# **PySpark DataFrame Exercise (Walmart Stock)**

---

This notebook is a hands-on PySpark practice session using a historical Walmart stock dataset (`walmart_stock.csv`).

### Goals
- Load a CSV file into a Spark DataFrame with inferred schema
- Inspect schema and columns (`printSchema`, `columns`, `dtypes`)
- Compute descriptive statistics (`describe`)
- Answer common analytical questions using core DataFrame operations:
  - sorting (`orderBy`)
  - filtering (`filter`)
  - aggregations (`agg`, `groupBy`)
  - correlation (`stat.corr`, `corr`)
  - date-based grouping (year / month)

### Notes
- Spark DataFrames are immutable: transformations return new DataFrames.
- Most operations are lazy; actions like `show()` and `count()` trigger computation.
- For date-based analysis, the `Date` column should be cast to a proper date type, in case its not correctly infered.

---
### **Initial Setup and exploration**

#### 1. Start a simple Spark Session



In [None]:

from pyspark.sql import SparkSession

spark = (SparkSession
         .builder
         .appName("Exercise_1")
         .getOrCreate())

#### 2. Load the Walmart Stock CSV File, have Spark infer the data types.


In [None]:

df = spark.read.csv("walmart_stock.csv", header=True, inferSchema=True)
df.show(10)

#### 3. What are the column names?

In [None]:
df.dtypes # This prints the pair of column 'names' and data 'types'

In [None]:
df.columns # This prints only the names of the columns

In [None]:
for col in df.columns: # slightly more natural way of displaying the data
    print(col)

#### 4. What does the Schema look like?

In [None]:
df.printSchema()

#### 5. Print out the first 5 columns 

In [None]:
df.select(df.columns[:5]).show() # This prints all the data of the slice

In [None]:
print(df.columns[:5]) # This prints only the names of the columns in the slice

#### 6. Use describe() to learn about the DataFrame.

In [None]:
df.describe().show() # This gives descriptive statistics of all numeric typed columns.

In [None]:
df.describe(df.columns[:3]).show() # This way we can limit the columns summarized, to a slice of the total columns list. It will only summarize numeric types.

---


### **SQL Type exploration**

#### 7. When was the highest value of High?



In [None]:
# Use select() and orderBy() when the information in the whole row is important. It is a more expensive operation since it involves sorting.
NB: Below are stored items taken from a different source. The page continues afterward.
import Literature.Analysis.FluidPDE.MillerMiddleEigenvalueTorus
import Literature.Analysis.FluidPDE.TorusClassicalHnBalance
import Literature.Analysis.FluidPDE.CheskidovAssemblyTools
import HarnessLib

/-!
# The dissipation lower bound `‖Δu‖₂² ≥ 2ℰ²/K` and `dℰ/dt ≤ -2νℰ²/K + (stretching bound)` on `T³` — PROVED

Analysis/FluidPDE proof file (theorems only: no definitions, no named facts).

The "well-known estimate in terms of `K` and `ℰ`" (Ayala–Protas 2017, eq. (2.6), after Doering 2009):
`dℰ/dt ≤ -ν ℰ²/K + (c/ν³) ℰ³`, `K = ½‖u‖₂²` (`Torus.kineticEnergy`), `ℰ = ½‖∇u‖₂²` (`torusEnstrophy`).
Its first term comes from the interpolation `‖∇u‖₂⁴ = ⟨u, -Δu⟩² ≤ ‖u‖₂²‖Δu‖₂²` (integration by parts
and Cauchy–Schwarz), i.e. `ν‖Δu‖₂² ≥ 2νℰ²/K` — which is in fact TWICE the printed term (the printed
`-νℰ²/K` is the weaker consequence). This file proves, on `T^d` for smooth fields (any `d`):

* `two_mul_torusEnstrophy_sq_le` — `2 ℰ(w)² ≤ K(w) ‖Δw‖₂²` (i.e. `(‖∇w‖₂²)² ≤ ‖w‖₂² ‖Δw‖₂²`);
* `integral_inner_laplacian_convect_le_two_mul_vorticityBound_mul_torusEnstrophy` — the stretching
  bound `∫⟪Δu,(u·∇)u⟫ ≤ 2Mℰ` under `|ω|² ≤ M²` (Doering–Gibbon (6.5.18), isolated);

and, along classical solutions of the unforced Navier–Stokes equations with `ν ≥ 0` on `T^d × [a, b]`,
`card d = 3`, `a < b`, with `K(u t) > 0`, for every one-sided derivative `R` of the enstrophy within
`[a, b]` at `t`, the three PROVED stretching bounds of the sibling files with the dissipation kept in
`K, ℰ` form:

* `enstrophyRate_le_dissipationKE_vorticitySup` — `R ≤ -2νℰ²/K + 2Mℰ` (`|ω|² ≤ M²`; Doering–Gibbon (6.5.18));
* `enstrophyRate_le_dissipationKE_strain_cube` — `R ≤ -2νℰ²/K + (2√6/9)∫|S|³` (Miller Cor. 4.9);
* `enstrophyRate_le_dissipationKE_middleEigenvalue` — `R ≤ -2νℰ²/K + 2Λℰ` (`λ₂ ≤ Λ`; Miller Lemma 5.1).

These are the typed forms of the census control rows that carry the Rayleigh-quotient budget
`νZ/K` (pub-nsfunc DICTIONARY §6 G2, P0 rows) together with a stretching bound.

## Mathlib / tree search

Tree: `Torus.integral_inner_laplacian_self_eq_neg_gradNormSq` (`∫⟪Δw, w⟫ = -‖∇w‖₂²`,
TorusClassicalHnBalance), `FluidPDE.abs_integral_inner_le_sqrt_mul_sqrt` (Cauchy–Schwarz,
CheskidovAssemblyTools), `DoeringGibbon1995_enstrophyRate_le_vorticitySup_holds`,
`Torus.IsClassicalNSSolutionOn.enstrophyRate_le_strain_cube`, `…enstrophyRate_le_middleEigenvalue_sup`,
`…hasDerivWithinAt_half_gradNormSq`. `lean search 'gradNormSq_sq_le|enstrophy_sq_le'`: only the
Summit-side `Summit.AnomalousDissipation.AnomalousDissipation.Theorems.gradNormSq_sq_le` (not importable
from Literature).

## References

* D. Ayala, B. Protas, J. Fluid Mech. 818 (2017) 772–806 = arXiv:1605.05742, eq. (2.6) (held text p. 5). [AyalaProtas2017]
* C. R. Doering, J. D. Gibbon, *Applied Analysis of the Navier–Stokes Equations*, CUP 1995, §6.5 eq. (6.5.18). [DoeringGibbon1995]
* E. Miller, Arch. Ration. Mech. Anal. 235 (2020) 99–139, Cor. 4.9, Lemma 5.1. [Miller2019]
-/

noncomputable section

open Set MeasureTheory Finset Matrix
open scoped InnerProductSpace RealInnerProductSpace

namespace Literature.Analysis.FluidPDE

open Literature.Analysis.FunctionSpaces

variable {d : Type*} [Fintype d] [DecidableEq d]

/-- **`2ℰ² ≤ K ‖Δw‖₂²`** on `T^d` (`ℰ = ½‖∇w‖₂²`, `K = ½‖w‖₂²`), i.e. the interpolation
`‖∇w‖₂⁴ = ⟨w, -Δw⟩² ≤ ‖w‖₂² ‖Δw‖₂²` for a smooth vector field (integration by parts and
Cauchy–Schwarz): the enstrophy–energy–palinstrophy inequality behind the `-νℰ²/K` term of
Ayala–Protas (2.6) (here with the sharp factor: `ν‖Δu‖₂² ≥ 2νℰ²/K`). (The bare `gradNormSq` form
is the Summit-side lemma `Summit.AnomalousDissipation.…gradNormSq_sq_le`; Literature cannot import
it, so the three-line argument is repeated inside this proof.) [cite: AyalaProtas2017, eq. (2.6)] -/
theorem two_mul_torusEnstrophy_sq_le {w : UnitAddTorus d → EuclideanSpace ℝ d}
    (hw : Torus.IsSmooth w) :
    2 * torusEnstrophy w ^ 2 ≤ Torus.kineticEnergy w * ∫ x, ‖Torus.laplacian w x‖ ^ 2 := by
  have hid := Torus.integral_inner_laplacian_self_eq_neg_gradNormSq hw
  have hcs := abs_integral_inner_le_sqrt_mul_sqrt (μ := volume) (hw.laplacian.memLp 2) (hw.memLp 2)
  rw [hid, abs_neg] at hcs
  have hg0 : 0 ≤ Torus.gradNormSq w := Torus.gradNormSq_nonneg w
  rw [abs_of_nonneg hg0] at hcs
  have hA : 0 ≤ ∫ x, ‖Torus.laplacian w x‖ ^ 2 := integral_nonneg fun x => sq_nonneg _
  have hB : 0 ≤ ∫ x, ‖w x‖ ^ 2 := integral_nonneg fun x => sq_nonneg _
  have h : Torus.gradNormSq w ^ 2 ≤ (∫ x, ‖w x‖ ^ 2) * ∫ x, ‖Torus.laplacian w x‖ ^ 2 :=
    calc Torus.gradNormSq w ^ 2
        ≤ (Real.sqrt (∫ x, ‖Torus.laplacian w x‖ ^ 2) * Real.sqrt (∫ x, ‖w x‖ ^ 2)) ^ 2 :=
          pow_le_pow_left₀ hg0 hcs 2
      _ = (∫ x, ‖w x‖ ^ 2) * ∫ x, ‖Torus.laplacian w x‖ ^ 2 := by
          rw [mul_pow, Real.sq_sqrt hA, Real.sq_sqrt hB, mul_comm]
  unfold torusEnstrophy Torus.kineticEnergy
  nlinarith [h]

/-- Along a classical torus solution with `K(u t) > 0` and `ν ≥ 0`: the dissipation term dominates
`2νℰ²/K`, i.e. `-ν‖Δu(t)‖₂² ≤ -2ν ℰ(u t)²/K(u t)`. [cite: AyalaProtas2017, eq. (2.6)] -/
theorem neg_nu_mul_laplacianSq_le {ν : ℝ} (hν : 0 ≤ ν) {w : UnitAddTorus d → EuclideanSpace ℝ d}
    (hw : Torus.IsSmooth w) (hK : 0 < Torus.kineticEnergy w) :
    -ν * (∫ x, ‖Torus.laplacian w x‖ ^ 2) ≤
      -(2 * ν * torusEnstrophy w ^ 2 / Torus.kineticEnergy w) := by
  have h := two_mul_torusEnstrophy_sq_le hw
  have h1 : 2 * torusEnstrophy w ^ 2 / Torus.kineticEnergy w ≤ ∫ x, ‖Torus.laplacian w x‖ ^ 2 := by
    rw [div_le_iff₀ hK]; linarith [h]
  have h2 : 2 * ν * torusEnstrophy w ^ 2 / Torus.kineticEnergy w =
      ν * (2 * torusEnstrophy w ^ 2 / Torus.kineticEnergy w) := by ring
  rw [h2]
  nlinarith [h1, hν]

/-- **The vortex-stretching bound `∫ω·Sω ≤ 2‖ω‖_∞ℰ`** in the tree's orthogonality form: for a
smooth divergence-free field on `T^d`, `card d = 3`, with `|ω(x)|² ≤ M²` pointwise (`0 ≤ M`),
`∫⟪Δu, (u·∇)u⟫ ≤ 2Mℰ(u)` (Betchov `∫tr(∇u)³ = 0` + pointwise `tr G³ - tr GGᵀG = ωᵀSω ≤ M|∇u|²`;
the stretching estimate inside Doering–Gibbon (6.5.18), isolated from the time derivative).
[cite: DoeringGibbon1995, §6.5 eq. (6.5.18)] -/
theorem integral_inner_laplacian_convect_le_two_mul_vorticityBound_mul_torusEnstrophy
    (hd : Fintype.card d = 3) {u : UnitAddTorus d → EuclideanSpace ℝ d} (hu : Torus.IsSmooth u)
    (hdiv : Torus.IsDivFree u) {M : ℝ} (hM : 0 ≤ M) (hω : ∀ x, torusVorticitySqAt u x ≤ M ^ 2) :
    ∫ x, ⟪Torus.laplacian u x, Torus.convect u u x⟫_ℝ ≤ 2 * M * torusEnstrophy u := by
  have hD : ∀ m, Torus.IsSmooth (Torus.partialDeriv m u) := fun m => hu.partialDeriv m
  have hDc : ∀ m j, Torus.IsSmooth (fun y => Torus.partialDeriv m u y j) :=
    fun m j => (hD m).apply j
  set B : UnitAddTorus d → ℝ := fun x => ∑ i, ∑ j, ∑ k, Torus.partialDeriv j u x i *
    Torus.partialDeriv k u x j * Torus.partialDeriv i u x k with hB_def
  set C : UnitAddTorus d → ℝ := fun x => ∑ m, ∑ i, Torus.partialDeriv m u x i *
    ⟪Torus.partialDeriv m u x, Torus.partialDeriv i u x⟫_ℝ with hC_def
  have hBs : Torus.IsSmooth B := by
    have h : ∀ i j k, Torus.IsSmooth (fun x => Torus.partialDeriv j u x i *
        Torus.partialDeriv k u x j * Torus.partialDeriv i u x k) :=
      fun i j k => ((hDc j i).mul (hDc k j)).mul (hDc i k)
    unfold Torus.IsSmooth at h ⊢
    exact ContDiff.sum fun i _ => ContDiff.sum fun j _ => ContDiff.sum fun k _ => h i j k
  have hCs : Torus.IsSmooth C := by
    have h : ∀ m i, Torus.IsSmooth (fun x => Torus.partialDeriv m u x i *
        ⟪Torus.partialDeriv m u x, Torus.partialDeriv i u x⟫_ℝ) :=
      fun m i => (hDc m i).mul ((hD m).inner (hD i))
    unfold Torus.IsSmooth at h ⊢
    exact ContDiff.sum fun m _ => ContDiff.sum fun i _ => h m i
  have horth : ∫ x, ⟪Torus.laplacian u x, Torus.convect u u x⟫_ℝ = -∫ x, C x :=
    Torus.integral_inner_laplacian_convect_self_eq_neg hu hdiv
  have hBet : ∫ x, B x = 0 := integral_sum_partialDeriv_cube_eq_zero hu hdiv
  have hdiff : -∫ x, C x = ∫ x, (B x - C x) := by
    rw [integral_sub hBs.integrable hCs.integrable, hBet, zero_sub]
  have hpt : ∀ x, B x - C x ≤ M * ∑ m, ‖Torus.partialDeriv m u x‖ ^ 2 := fun x =>
    sum_partialDeriv_cube_sub_stretch_le hd hu hdiv hM x (hω x)
  have hGs : Integrable (fun x => M * ∑ m, ‖Torus.partialDeriv m u x‖ ^ 2) :=
    (Torus.isSmooth_sum_norm_sq_partialDeriv hu).integrable.const_mul M
  have hmono : ∫ x, (B x - C x) ≤ ∫ x, M * ∑ m, ‖Torus.partialDeriv m u x‖ ^ 2 :=
    integral_mono (hBs.integrable.sub hCs.integrable) hGs hpt
  have hgrad : ∫ x, M * ∑ m, ‖Torus.partialDeriv m u x‖ ^ 2 = 2 * M * torusEnstrophy u := by
    rw [integral_const_mul, ← Torus.gradNormSq, gradNormSq_eq_two_mul_torusEnstrophy]; ring
  rw [horth, hdiff]
  exact hmono.trans_eq hgrad

/-- **`dℰ/dt ≤ -2νℰ²/K + 2‖ω‖_∞ ℰ`** on `T³` (Ayala–Protas (2.6) first term — here with the sharp
factor `2` — with the Doering–Gibbon (6.5.18) stretching bound): along a classical solution of the
unforced Navier–Stokes equations with `ν ≥ 0` on `T^d × [a, b]`, `card d = 3`, `a < b`, at
`t ∈ [a, b]` with `K(u t) > 0` and `|ω(t,x)|² ≤ M²` (`0 ≤ M`), every one-sided derivative `R` of
`s ↦ ℰ(u s)` within `[a, b]` at `t` satisfies `R ≤ -2νℰ(u t)²/K(u t) + 2Mℰ(u t)`.
[cite: AyalaProtas2017, eq. (2.6)] [cite: DoeringGibbon1995, §6.5 eq. (6.5.18)] -/
theorem _root_.Literature.Analysis.FunctionSpaces.Torus.IsClassicalNSSolutionOn.enstrophyRate_le_dissipationKE_vorticitySup
    (hd : Fintype.card d = 3) {a b ν : ℝ} (hν : 0 ≤ ν)
    {u : ℝ → UnitAddTorus d → EuclideanSpace ℝ d} {p : ℝ → UnitAddTorus d → ℝ}
    (h : Torus.IsClassicalNSSolutionOn (Icc a b) ν 0 u p) (hab : a < b) {t : ℝ} (ht : t ∈ Icc a b)
    (hK : 0 < Torus.kineticEnergy (u t)) {M : ℝ} (hM : 0 ≤ M)
    (hω : ∀ x, torusVorticitySqAt (u t) x ≤ M ^ 2)
    (R : ℝ) (hR : HasDerivWithinAt (fun s => torusEnstrophy (u s)) R (Icc a b) t) :
    R ≤ -(2 * ν * torusEnstrophy (u t) ^ 2 / Torus.kineticEnergy (u t)) +
      2 * M * torusEnstrophy (u t) := by
  have hut : Torus.IsSmooth (u t) := h.smooth_velocity.isSmooth_slice ht
  have hU : UniqueDiffWithinAt ℝ (Icc a b) t := uniqueDiffOn_Icc hab t ht
  have hbal := h.hasDerivWithinAt_half_gradNormSq hab ht
  have hReq : R = -ν * (∫ x, ‖Torus.laplacian (u t) x‖ ^ 2) +
      ∫ x, ⟪Torus.convect (u t) (u t) x - (0 : ℝ → UnitAddTorus d → EuclideanSpace ℝ d) t x,
        Torus.laplacian (u t) x⟫_ℝ :=
    (hR.derivWithin hU).symm.trans (hbal.derivWithin hU)
  have hconv : ∫ x, ⟪Torus.convect (u t) (u t) x - (0 : ℝ → UnitAddTorus d → EuclideanSpace ℝ d) t x,
        Torus.laplacian (u t) x⟫_ℝ =
      ∫ x, ⟪Torus.laplacian (u t) x, Torus.convect (u t) (u t) x⟫_ℝ := by
    refine integral_congr_ae (Filter.Eventually.of_forall fun x => ?_)
    simp only [Pi.zero_apply, sub_zero]
    exact real_inner_comm _ _
  have hT := integral_inner_laplacian_convect_le_two_mul_vorticityBound_mul_torusEnstrophy hd hut
    (h.divFree t ht) hM hω
  have hdiss := neg_nu_mul_laplacianSq_le hν hut hK
  rw [hReq, hconv]
  linarith

/-- **`dℰ/dt ≤ -2νℰ²/K + (2√6/9)∫|S|³`** on `T³` (Ayala–Protas (2.6) first term with Miller's
Cor. 4.9 stretching bound): same setting (`ν ≥ 0`, `K(u t) > 0`), every one-sided derivative `R`
of the enstrophy satisfies `R ≤ -2νℰ²/K + (2√6/9) ∫ F√F`, `F(x) = ∑ᵢⱼ Sᵢⱼ(x)²`.
[cite: AyalaProtas2017, eq. (2.6)] [cite: Miller2019, Cor. 4.9] -/
theorem _root_.Literature.Analysis.FunctionSpaces.Torus.IsClassicalNSSolutionOn.enstrophyRate_le_dissipationKE_strain_cube
    (hd : Fintype.card d = 3) {a b ν : ℝ} (hν : 0 ≤ ν)
    {u : ℝ → UnitAddTorus d → EuclideanSpace ℝ d} {p : ℝ → UnitAddTorus d → ℝ}
    (h : Torus.IsClassicalNSSolutionOn (Icc a b) ν 0 u p) (hab : a < b) {t : ℝ} (ht : t ∈ Icc a b)
    (hK : 0 < Torus.kineticEnergy (u t))
    (R : ℝ) (hR : HasDerivWithinAt (fun s => torusEnstrophy (u s)) R (Icc a b) t) :
    R ≤ -(2 * ν * torusEnstrophy (u t) ^ 2 / Torus.kineticEnergy (u t)) +
      (2 / 9) * Real.sqrt 6 * ∫ x,
        (∑ i, ∑ j, ((Torus.partialDeriv j (u t) x i + Torus.partialDeriv i (u t) x j) / 2) ^ 2) *
        Real.sqrt (∑ i, ∑ j,
          ((Torus.partialDeriv j (u t) x i + Torus.partialDeriv i (u t) x j) / 2) ^ 2) := by
  have hut : Torus.IsSmooth (u t) := h.smooth_velocity.isSmooth_slice ht
  have h1 := h.enstrophyRate_le_strain_cube hd hab ht R hR
  have hdiss := neg_nu_mul_laplacianSq_le hν hut hK
  linarith

/-- **`dℰ/dt ≤ -2νℰ²/K + 2‖λ₂⁺‖_∞ ℰ`** on `T³` (Ayala–Protas (2.6) first term with Miller's
Lemma 5.1 / Thm. 1.1 `q = ∞` stretching bound): same setting (`ν ≥ 0`, `K(u t) > 0`), if the middle
eigenvalue of the strain `S(t, x)` is `≤ Λ` for all `x` (`0 ≤ Λ`), every one-sided derivative `R` of
the enstrophy satisfies `R ≤ -2νℰ²/K + 2Λℰ`.
[cite: AyalaProtas2017, eq. (2.6)] [cite: Miller2019, Lemma 5.1 and Thm. 1.1 (case q = ∞)] -/
theorem _root_.Literature.Analysis.FunctionSpaces.Torus.IsClassicalNSSolutionOn.enstrophyRate_le_dissipationKE_middleEigenvalue
    (hd : Fintype.card d = 3) {a b ν : ℝ} (hν : 0 ≤ ν)
    {u : ℝ → UnitAddTorus d → EuclideanSpace ℝ d} {p : ℝ → UnitAddTorus d → ℝ}
    (h : Torus.IsClassicalNSSolutionOn (Icc a b) ν 0 u p) (hab : a < b) {t : ℝ} (ht : t ∈ Icc a b)
    (hK : 0 < Torus.kineticEnergy (u t)) {Λ : ℝ} (hΛ0 : 0 ≤ Λ)
    (hΛ : ∀ x, ∀ hx : (Matrix.of fun i j =>
        (Torus.partialDeriv j (u t) x i + Torus.partialDeriv i (u t) x j) / 2).IsHermitian,
        hx.eigenvalues₀ (Fin.cast hd.symm 1) ≤ Λ)
    (R : ℝ) (hR : HasDerivWithinAt (fun s => torusEnstrophy (u s)) R (Icc a b) t) :
    R ≤ -(2 * ν * torusEnstrophy (u t) ^ 2 / Torus.kineticEnergy (u t)) +
      2 * Λ * torusEnstrophy (u t) := by
  have hut : Torus.IsSmooth (u t) := h.smooth_velocity.isSmooth_slice ht
  have h1 := h.enstrophyRate_le_middleEigenvalue_sup hd hab ht hΛ0 hΛ R hR
  have hdiss := neg_nu_mul_laplacianSq_le hν hut hK
  linarith

end Literature.Analysis.FluidPDE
df.select("Date", "High").orderBy(df.High.desc()).show(1) 

In [None]:
# When we only want the value, use agg() There is no sorting so its very quick.
df.agg({"High": "max"}).show() 

#### 8. What is the mean of the Close column?

In [None]:
from pyspark.sql.functions import mean, round

# With the function style, it allows aliases and also to concatenate functions (min, max, etc)
df.agg(round(mean("Close"), 2).alias("'Close' mean")).show()

In [None]:
# This relies on the SQL engine. Fast but the output is not as pretty. No need to import functions.
df.agg({"Close" : "mean"}).show()


#### 9. What is the max and min of the Volume column?

In [None]:
from pyspark.sql.functions import min, max, round 
# Use select() when planning to generate new derived columns and reuse that specific calculation.
df_MinMeanMax = df.select(min("Volume").alias("Min Volume"),
                          max("Volume").alias("Max Volume"),
                          round(mean("Volume"), 2).alias("Avg Volume")) # round() takes a float and the number of decimals as arguments.

df_MinMeanMax.show()

In [None]:
# Use agg() when only looking to summarize. No saved state.
df.agg(min("Volume").alias("Min Volume"),
       max("Volume").alias("Max Volume")).show()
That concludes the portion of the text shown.